Effective pain management requires careful thought and collaboration between providers, as nursing home residents often have many other conditions that may confound pain assessments. More research is needed to determine if strict adherence to the AGS, AMDA, or any other pain guidelines can effectively address pain in the setting of complex patient needs. Research is also needed to better understand the optimal assessment and management of all types of pain for patients in LTC settings. The available recommendations for pain assessment would benefit from additional testing in prospective clinical trials in nursing homes to ensure their validity and effectiveness before they are implemented in LTC facilities nationwide. Studies that determine the most effective interventions for persistent pain in older adults in general and in the LTC setting in particular are needed as well.

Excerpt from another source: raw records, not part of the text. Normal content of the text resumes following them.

import Summits.AtomisticToContinuum.FouriersLaw.Theorems.HiddenChargeMazurNoOddChargeProbes45

/-!
# No odd small-range charges for the pinned anharmonic chain — probes 6 and 7

Support file for item `stmt-AtomisticToContinuum-13514` (`HiddenChargeMazur.NoOddChargeSmallRange`):
every momentum-odd polynomial 3-site density of degree `≤ 4` with a local conservation law of the infinite
pinned anharmonic chain is a coboundary `h ∘ shift − h` (this algebraic half), hence has sub-extensive current
overlap (the analytic half).

Rows extracted from probes 6 and 7 (see `…Probes01` for the scheme).
-/

noncomputable section

open scoped BigOperators
open Literature.MathematicalPhysics.KineticTheory.HeatConduction

namespace Summit.AtomisticToContinuum.FouriersLaw.Theorems.NoOddCharge

/-! ### Probe 6: real coordinates on `[('q', 0), ('p', 0), ('p', 1), ('q', 2)]`, all other coordinates zero -/

/-- **Rows of site-degree 1 from probe 6.** Expanding the degree-1 graded identity on the probe
configuration and extracting coefficients gives these linear relations among the coefficients. [folklore] -/
theorem probe6_rows1 (c : ℕ → ℝ) (ω₂ : ℝ)
    (h : ∀ σ : ℤ → ℝ × ℝ, (∀ y : ℤ, y < 0 ∨ 4 < y → σ y = 0) →
      lamH ω₂ oddTab1 c (σ) = 0) :
    ∀ ea ∈ ([
    (![0, 0, 0, 1], -ω₂ * c 0 - ω₂ * c 1 - ω₂ * c 2),
  (![1, 0, 0, 0], -ω₂ * c 0 - ω₂ * c 1 - ω₂ * c 2)] : List ((Fin 4 → ℕ) × ℝ)), ea.2 = 0 := by
  refine rl_extract _ ?_ fun x => Eq.trans ?_ (h (fun y : ℤ =>
    if y = 0 then (x 0, x 1) else if y = 1 then (0, x 2) else if y = 2 then (x 3, 0) else (0, 0)) ?_)
  · simp only [List.map_cons, List.map_nil]
    decide
  · symm
    simp only [lamH, shifts,
      pieceH, Fin.sum_univ_three, Fin.isValue, qslot0, qslot1, qslot2, pslot0,
      pslot1, pslot2, dT1_0, dT1_1, dT1_2, dT1_3, dT1_4, dT1_5]
    simp only [shiftBy, forceH, Fin.isValue,
      ]
    norm_num
    simp only [Fin.prod_univ_four, Fin.isValue, Matrix.cons_val_zero,
      Matrix.cons_val_one, Matrix.cons_val]
    norm_num
    ring
  · intro y hy
    split_ifs <;> first | rfl | (exfalso; omega)

/-- **Rows of site-degree 2 from probe 6.** Expanding the degree-2 graded identity on the probe
configuration and extracting coefficients gives these linear relations among the coefficients. [folklore] -/
theorem probe6_rows2 (c : ℕ → ℝ) (ω₂ : ℝ)
    (h : ∀ σ : ℤ → ℝ × ℝ, (∀ y : ℤ, y < 0 ∨ 4 < y → σ y = 0) →
      lamH ω₂ oddTab2 c (σ) = 0) :
    ∀ ea ∈ ([
    (![0, 0, 0, 2], (-ω₂ - 2) * c 3 + c 4 + c 6 + (-ω₂ - 2) * c 7 + c 8 + c 10 + (-ω₂ - 2) * c 11),
  (![0, 0, 2, 0], c 3 + c 7 + c 11),
  (![0, 1, 1, 0], c 4 + c 6 + c 8 + c 10),
  (![0, 2, 0, 0], c 3 + c 7 + c 11),
  (![1, 0, 0, 1], c 4 + (-ω₂ - 2) * c 5 + c 6 + c 8 + (-ω₂ - 2) * c 9 + c 10),
  (![2, 0, 0, 0], (-ω₂ - 2) * c 3 + c 4 + c 6 + (-ω₂ - 2) * c 7 + c 8 + c 10 + (-ω₂ - 2) * c 11)] : List ((Fin 4 → ℕ) × ℝ)), ea.2 = 0 := by
  refine rl_extract _ ?_ fun x => Eq.trans ?_ (h (fun y : ℤ =>
    if y = 0 then (x 0, x 1) else if y = 1 then (0, x 2) else if y = 2 then (x 3, 0) else (0, 0)) ?_)
  · simp only [List.map_cons, List.map_nil]
    decide
  · symm
    simp only [lamH, shifts,
      pieceH, Fin.sum_univ_three, Fin.isValue, qslot0, qslot1, qslot2, pslot0,
      pslot1, pslot2, dT2_0, dT2_1, dT2_2, dT2_3, dT2_4, dT2_5]
    simp only [shiftBy, win, flat3, forceH, Fin.isValue, Matrix.cons_val_zero, Matrix.cons_val_one,
      Matrix.cons_val]
    norm_num
    simp only [Fin.prod_univ_four, Fin.isValue, Matrix.cons_val_zero,
      Matrix.cons_val_one, Matrix.cons_val]
    norm_num
    ring
  · intro y hy
    split_ifs <;> first | rfl | (exfalso; omega)

/-- **Rows of site-degree 3 from probe 6.** Expanding the degree-3 graded identity on the probe
configuration and extracting coefficients gives these linear relations among the coefficients. [folklore] -/
theorem probe6_rows3 (c : ℕ → ℝ) (ω₂ lam β : ℝ)
    (h : ∀ σ : ℤ → ℝ × ℝ, (∀ y : ℤ, y < 0 ∨ 4 < y → σ y = 0) →
      lamH ω₂ oddTab3 c (σ) + lamA lam β oddTab1 c (σ) = 0) :
    ∀ ea ∈ ([
    (![0, 0, 0, 3], -lam * c 0 - lam * c 1 - lam * c 2 + (-ω₂ - 2) * c 22 + c 23 + c 28 +
        (-ω₂ - 2) * c 29 + c 30 + c 38 + (-ω₂ - 2) * c 39),
  (![0, 0, 2, 1], 3 * c 12 + (-ω₂ - 2) * c 14 + 3 * c 15 + c 19 + (-ω₂ - 2) * c 20 + 3 * c 21 +
      c 26 + c 36),
  (![0, 1, 1, 1], 2 * c 13 + (-ω₂ - 2) * c 17 + 2 * c 18 + c 27 + c 32),
  (![0, 2, 0, 1], c 14 + (-ω₂ - 2) * c 19 + c 20 + c 33),
  (![1, 0, 0, 2], c 23 + (-ω₂ - 2) * c 24 + c 30 + (-ω₂ - 2) * c 31 + c 32),
  (![1, 0, 2, 0], 3 * c 12 + (-ω₂ - 2) * c 13 + 3 * c 15 + c 16 + (-ω₂ - 2) * c 18 + 3 * c 21 +
      c 25 + c 35),
  (![1, 1, 1, 0], 2 * c 13 + (-2 * ω₂ - 4) * c 14 + c 17 + 2 * c 18 + (-2 * ω₂ - 4) * c 20 + c 26 +
      2 * c 28 + c 36 + 2 * c 38),
  (![1, 2, 0, 0], (-3 * ω₂ - 6) * c 12 + c 13 + c 14 + (-3 * ω₂ - 6) * c 15 + c 18 + c 20 +
      (-3 * ω₂ - 6) * c 21 + 2 * c 22 + 2 * c 29 + 2 * c 39),
  (![2, 0, 0, 1], c 28 + c 32 + (-ω₂ - 2) * c 33 + (-ω₂ - 2) * c 37 + c 38),
  (![3, 0, 0, 0], -lam * c 0 - lam * c 1 - lam * c 2 + (-ω₂ - 2) * c 22 + c 23 + c 28 +
      (-ω₂ - 2) * c 29 + c 30 + c 38 + (-ω₂ - 2) * c 39)] : List ((Fin 4 → ℕ) × ℝ)), ea.2 = 0 := by
  refine rl_extract _ ?_ fun x => Eq.trans ?_ (h (fun y : ℤ =>
    if y = 0 then (x 0, x 1) else if y = 1 then (0, x 2) else if y = 2 then (x 3, 0) else (0, 0)) ?_)
  · simp only [List.map_cons, List.map_nil]
    decide
  · symm
    simp only [lamH, lamA, shifts,
      pieceH, pieceA, Fin.sum_univ_three, Fin.isValue, qslot0, qslot1, qslot2,
      pslot0, pslot1, pslot2, dT3_0, dT3_1, dT3_2, dT3_3, dT3_4, dT3_5, dT1_3, dT1_4, dT1_5]
    simp only [shiftBy, win, flat3, forceH, forceA, Fin.isValue, Matrix.cons_val_zero,
      Matrix.cons_val_one, Matrix.cons_val]
    norm_num
    simp only [Fin.prod_univ_four, Fin.isValue, Matrix.cons_val_zero,
      Matrix.cons_val_one, Matrix.cons_val]
    norm_num
    ring
  · intro y hy
    split_ifs <;> first | rfl | (exfalso; omega)

/-- **Rows of site-degree 4 from probe 6.** Expanding the degree-4 graded identity on the probe
configuration and extracting coefficients gives these linear relations among the coefficients. [folklore] -/
theorem probe6_rows4 (c : ℕ → ℝ) (ω₂ lam β : ℝ)
    (h : ∀ σ : ℤ → ℝ × ℝ, (∀ y : ℤ, y < 0 ∨ 4 < y → σ y = 0) →
      lamH ω₂ oddTab4 c (σ) + lamA lam β oddTab2 c (σ) = 0) :
    ∀ ea ∈ ([
    (![0, 0, 0, 4], (-2 * β - lam) * c 3 + β * c 4 + (-ω₂ - 2) * c 50 + c 51 + β * c 6 +
        (-2 * β - lam) * c 7 + β * c 8 + c 69 + (-ω₂ - 2) * c 70 + c 71 + β * c 10 +
        (-2 * β - lam) * c 11 + c 98 + (-ω₂ - 2) * c 99),
  (![0, 0, 2, 2], (-ω₂ - 2) * c 42 + 3 * c 43 + c 60 + (-ω₂ - 2) * c 61 + 3 * c 62 + c 64 + c 90),
  (![0, 0, 4, 0], c 40 + c 56 + c 81),
  (![0, 1, 1, 2], (-ω₂ - 2) * c 45 + 2 * c 46 + c 65 + c 83),
  (![0, 1, 3, 0], c 41 + c 53 + c 59 + c 75),
  (![0, 2, 0, 2], (-ω₂ - 2) * c 47 + c 48 + c 84),
  (![0, 2, 2, 0], c 42 + c 54 + c 61 + c 78),
  (![0, 3, 1, 0], c 43 + c 55 + c 62 + c 80),
  (![0, 4, 0, 0], c 40 + c 56 + c 81),
  (![1, 0, 0, 3], c 51 + (-ω₂ - 2) * c 52 + β * c 6 + c 71 + (-2 * β - lam) * c 9 + β * c 10 +
      (-ω₂ - 2) * c 82 + c 83),
  (![1, 0, 2, 1], 3 * c 43 + (-ω₂ - 2) * c 46 + 3 * c 53 + 3 * c 62 + (-ω₂ - 2) * c 74 + 3 * c 75 +
      c 86),
  (![1, 1, 1, 1], 2 * c 46 + (-2 * ω₂ - 4) * c 48 + 2 * c 54 + (-ω₂ - 2) * c 77 + 2 * c 78 + c 87 +
      2 * c 92),
  (![1, 2, 0, 1], c 48 + (-3 * ω₂ - 6) * c 49 + c 55 + (-ω₂ - 2) * c 79 + c 80 + 2 * c 93),
  (![2, 0, 0, 2], c 83 + (-ω₂ - 2) * c 84 + (-ω₂ - 2) * c 91 + c 92),
  (![2, 0, 2, 0], 3 * c 53 + (-ω₂ - 2) * c 54 + c 57 + c 66 + 3 * c 75 + (-ω₂ - 2) * c 78 + c 95),
  (![2, 1, 1, 0], 2 * c 54 + (-2 * ω₂ - 4) * c 55 + c 58 + c 67 + 3 * c 69 + 2 * c 78 +
      (-2 * ω₂ - 4) * c 80 + c 96 + 3 * c 98),
  (![2, 2, 0, 0], (-3 * ω₂ - 6) * c 40 + c 41 + 3 * c 50 + c 55 + (-3 * ω₂ - 6) * c 56 + c 59 +
      3 * c 70 + c 80 + (-3 * ω₂ - 6) * c 81 + 3 * c 99),
  (![3, 0, 0, 1], β * c 4 + (-2 * β - lam) * c 5 + β * c 8 + c 69 + c 92 + (-ω₂ - 2) * c 93 +
      (-ω₂ - 2) * c 97 + c 98),
  (![4, 0, 0, 0], (-2 * β - lam) * c 3 + β * c 4 + (-ω₂ - 2) * c 50 + c 51 + β * c 6 +
      (-2 * β - lam) * c 7 + β * c 8 + c 69 + (-ω₂ - 2) * c 70 + c 71 + β * c 10 +
      (-2 * β - lam) * c 11 + c 98 + (-ω₂ - 2) * c 99)] : List ((Fin 4 → ℕ) × ℝ)), ea.2 = 0 := by
  refine rl_extract _ ?_ fun x => Eq.trans ?_ (h (fun y : ℤ =>
    if y = 0 then (x 0, x 1) else if y = 1 then (0, x 2) else if y = 2 then (x 3, 0) else (0, 0)) ?_)
  · simp only [List.map_cons, List.map_nil]
    decide
  · symm
    simp only [lamH, lamA, shifts,
      pieceH, pieceA, Fin.sum_univ_three, Fin.isValue, qslot0, qslot1, qslot2,
      pslot0, pslot1, pslot2, dT4_0, dT4_1, dT4_2, dT4_3, dT4_4, dT4_5, dT2_3, dT2_4, dT2_5]
    simp only [shiftBy, win, flat3, forceH, forceA, Fin.isValue, Matrix.cons_val_zero,
      Matrix.cons_val_one, Matrix.cons_val]
    norm_num
    simp only [Fin.prod_univ_four, Fin.isValue, Matrix.cons_val_zero,
      Matrix.cons_val_one, Matrix.cons_val]
    norm_num
    ring
  · intro y hy
    split_ifs <;> first | rfl | (exfalso; omega)

/-! ### Probe 7: real coordinates on `[('q', 0), ('p', 0), ('q', 3)]`, all other coordinates zero -/

/-- **Rows of site-degree 1 from probe 7.** Expanding the degree-1 graded identity on the probe
configuration and extracting coefficients gives these linear relations among the coefficients. [folklore] -/
theorem probe7_rows1 (c : ℕ → ℝ) (ω₂ : ℝ)
    (h : ∀ σ : ℤ → ℝ × ℝ, (∀ y : ℤ, y < 0 ∨ 4 < y → σ y = 0) →
      lamH ω₂ oddTab1 c (σ) = 0) :
    ∀ ea ∈ ([
    (![0, 0, 1], -ω₂ * c 0 - ω₂ * c 1 - ω₂ * c 2),
  (![1, 0, 0], -ω₂ * c 0 - ω₂ * c 1 - ω₂ * c 2)] : List ((Fin 3 → ℕ) × ℝ)), ea.2 = 0 := by
  refine rl_extract _ ?_ fun x => Eq.trans ?_ (h (fun y : ℤ =>
    if y = 0 then (x 0, x 1) else if y = 3 then (x 2, 0) else (0, 0)) ?_)
  · simp only [List.map_cons, List.map_nil]
    decide
  · symm
    simp only [lamH, shifts,
      pieceH, Fin.sum_univ_three, Fin.isValue, qslot0, qslot1, qslot2, pslot0,
      pslot1, pslot2, dT1_0, dT1_1, dT1_2, dT1_3, dT1_4, dT1_5]
    simp only [shiftBy, forceH, Fin.isValue,
      ]
    norm_num
    simp only [Fin.prod_univ_three, Fin.isValue, Matrix.cons_val_zero,
      Matrix.cons_val_one, Matrix.cons_val]
    norm_num
    ring
  · intro y hy
    split_ifs <;> first | rfl | (exfalso; omega)

/-- **Rows of site-degree 2 from probe 7.** Expanding the degree-2 graded identity on the probe
configuration and extracting coefficients gives these linear relations among the coefficients. [folklore] -/
theorem probe7_rows2 (c : ℕ → ℝ) (ω₂ : ℝ)
    (h : ∀ σ : ℤ → ℝ × ℝ, (∀ y : ℤ, y < 0 ∨ 4 < y → σ y = 0) →
      lamH ω₂ oddTab2 c (σ) = 0) :
    ∀ ea ∈ ([
    (![0, 0, 2], (-ω₂ - 2) * c 3 + c 4 + c 6 + (-ω₂ - 2) * c 7 + c 8 + c 10 + (-ω₂ - 2) * c 11),
  (![0, 2, 0], c 3 + c 7 + c 11),
  (![1, 0, 1], c 5 + c 9),
  (![2, 0, 0], (-ω₂ - 2) * c 3 + c 4 + c 6 + (-ω₂ - 2) * c 7 + c 8 + c 10 + (-ω₂ - 2) * c 11)] : List ((Fin 3 → ℕ) × ℝ)), ea.2 = 0 := by
  refine rl_extract _ ?_ fun x => Eq.trans ?_ (h (fun y : ℤ =>
    if y = 0 then (x 0, x 1) else if y = 3 then (x 2, 0) else (0, 0)) ?_)
  · simp only [List.map_cons, List.map_nil]
    decide
  · symm
    simp only [lamH, shifts,
      pieceH, Fin.sum_univ_three, Fin.isValue, qslot0, qslot1, qslot2, pslot0,
      pslot1, pslot2, dT2_0, dT2_1, dT2_2, dT2_3, dT2_4, dT2_5]
    simp only [shiftBy, win, flat3, forceH, Fin.isValue, Matrix.cons_val_zero, Matrix.cons_val_one,
      Matrix.cons_val]
    norm_num
    simp only [Fin.prod_univ_three, Fin.isValue, Matrix.cons_val_zero,
      Matrix.cons_val_one, Matrix.cons_val]
    norm_num
    ring
  · intro y hy
    split_ifs <;> first | rfl | (exfalso; omega)

/-- **Rows of site-degree 3 from probe 7.** Expanding the degree-3 graded identity on the probe
configuration and extracting coefficients gives these linear relations among the coefficients. [folklore] -/
theorem probe7_rows3 (c : ℕ → ℝ) (ω₂ lam β : ℝ)
    (h : ∀ σ : ℤ → ℝ × ℝ, (∀ y : ℤ, y < 0 ∨ 4 < y → σ y = 0) →
      lamH ω₂ oddTab3 c (σ) + lamA lam β oddTab1 c (σ) = 0) :
    ∀ ea ∈ ([
    (![0, 0, 3], -lam * c 0 - lam * c 1 - lam * c 2 + (-ω₂ - 2) * c 22 + c 23 + c 28 +
        (-ω₂ - 2) * c 29 + c 30 + c 38 + (-ω₂ - 2) * c 39),
  (![0, 2, 1], c 19),
  (![1, 0, 2], c 24),
  (![1, 2, 0], (-3 * ω₂ - 6) * c 12 + c 13 + c 14 + (-3 * ω₂ - 6) * c 15 + c 18 + c 20 +
      (-3 * ω₂ - 6) * c 21 + 2 * c 22 + 2 * c 29 + 2 * c 39),
  (![2, 0, 1], c 37),
  (![3, 0, 0], -lam * c 0 - lam * c 1 - lam * c 2 + (-ω₂ - 2) * c 22 + c 23 + c 28 +
      (-ω₂ - 2) * c 29 + c 30 + c 38 + (-ω₂ - 2) * c 39)] : List ((Fin 3 → ℕ) × ℝ)), ea.2 = 0 := by
  refine rl_extract _ ?_ fun x => Eq.trans ?_ (h (fun y : ℤ =>
    if y = 0 then (x 0, x 1) else if y = 3 then (x 2, 0) else (0, 0)) ?_)
  · simp only [List.map_cons, List.map_nil]
    decide
  · symm
    simp only [lamH, lamA, shifts,
      pieceH, pieceA, Fin.sum_univ_three, Fin.isValue, qslot0, qslot1, qslot2,
      pslot0, pslot1, pslot2, dT3_0, dT3_1, dT3_2, dT3_3, dT3_4, dT3_5, dT1_3, dT1_4, dT1_5]
    simp only [shiftBy, win, flat3, forceH, forceA, Fin.isValue, Matrix.cons_val_zero,
      Matrix.cons_val_one, Matrix.cons_val]
    norm_num
    simp only [Fin.prod_univ_three, Fin.isValue, Matrix.cons_val_zero,
      Matrix.cons_val_one, Matrix.cons_val]
    norm_num
    ring
  · intro y hy
    split_ifs <;> first | rfl | (exfalso; omega)

/-- **Rows of site-degree 4 from probe 7.** Expanding the degree-4 graded identity on the probe
configuration and extracting coefficients gives these linear relations among the coefficients. [folklore] -/
theorem probe7_rows4 (c : ℕ → ℝ) (ω₂ lam β : ℝ)
    (h : ∀ σ : ℤ → ℝ × ℝ, (∀ y : ℤ, y < 0 ∨ 4 < y → σ y = 0) →
      lamH ω₂ oddTab4 c (σ) + lamA lam β oddTab2 c (σ) = 0) :
    ∀ ea ∈ ([
    (![0, 0, 4], (-2 * β - lam) * c 3 + β * c 4 + (-ω₂ - 2) * c 50 + c 51 + β * c 6 +
        (-2 * β - lam) * c 7 + β * c 8 + c 69 + (-ω₂ - 2) * c 70 + c 71 + β * c 10 +
        (-2 * β - lam) * c 11 + c 98 + (-ω₂ - 2) * c 99),
  (![0, 4, 0], c 40 + c 56 + c 81),
  (![1, 0, 3], c 52 + β * c 9),
  (![1, 2, 1], c 79),
  (![2, 2, 0], (-3 * ω₂ - 6) * c 40 + c 41 + 3 * c 50 + c 55 + (-3 * ω₂ - 6) * c 56 + c 59 +
      3 * c 70 + c 80 + (-3 * ω₂ - 6) * c 81 + 3 * c 99),
  (![3, 0, 1], β * c 5 + c 97),
  (![4, 0, 0], (-2 * β - lam) * c 3 + β * c 4 + (-ω₂ - 2) * c 50 + c 51 + β * c 6 +
      (-2 * β - lam) * c 7 + β * c 8 + c 69 + (-ω₂ - 2) * c 70 + c 71 + β * c 10 +
      (-2 * β - lam) * c 11 + c 98 + (-ω₂ - 2) * c 99)] : List ((Fin 3 → ℕ) × ℝ)), ea.2 = 0 := by
  refine rl_extract _ ?_ fun x => Eq.trans ?_ (h (fun y : ℤ =>
    if y = 0 then (x 0, x 1) else if y = 3 then (x 2, 0) else (0, 0)) ?_)
  · simp only [List.map_cons, List.map_nil]
    decide
  · symm
    simp only [lamH, lamA, shifts,
      pieceH, pieceA, Fin.sum_univ_three, Fin.isValue, qslot0, qslot1, qslot2,
      pslot0, pslot1, pslot2, dT4_0, dT4_1, dT4_2, dT4_3, dT4_4, dT4_5, dT2_3, dT2_4, dT2_5]
    simp only [shiftBy, win, flat3, forceH, forceA, Fin.isValue, Matrix.cons_val_zero,
      Matrix.cons_val_one, Matrix.cons_val]
    norm_num
    simp only [Fin.prod_univ_three, Fin.isValue, Matrix.cons_val_zero,
      Matrix.cons_val_one, Matrix.cons_val]
    norm_num
    ring
  · intro y hy
    split_ifs <;> first | rfl | (exfalso; omega)

end Summit.AtomisticToContinuum.FouriersLaw.Theorems.NoOddCharge

end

In addition, more randomized controlled trials should be undertaken to evaluate pharmacologic, nonpharmacologic, and combined therapies in this often complex population with comorbidities.
Based on our review of the literature, multifaceted approaches and quality improvement initiatives to integrate pain management changes at the institutional level are most likely to be helpful. Patients and families should engage in decision-making with providers regarding potential pharmacologic treatments whenever possible, weighing the benefits and burdens of therapies, and informing providers about their personal values and concerns. Appropriate patient and family involvement will ensure that patient goals remain at the center of care.
This study was supported in part by grants awarded to Dr. Ritchie from the US Agency for Healthcare Research and Quality, the National Institutes of Health, the Health Resources and Services Administration, and the Donald W. Reynolds Foundation.
Dr. Farless reports no relevant financial relationships.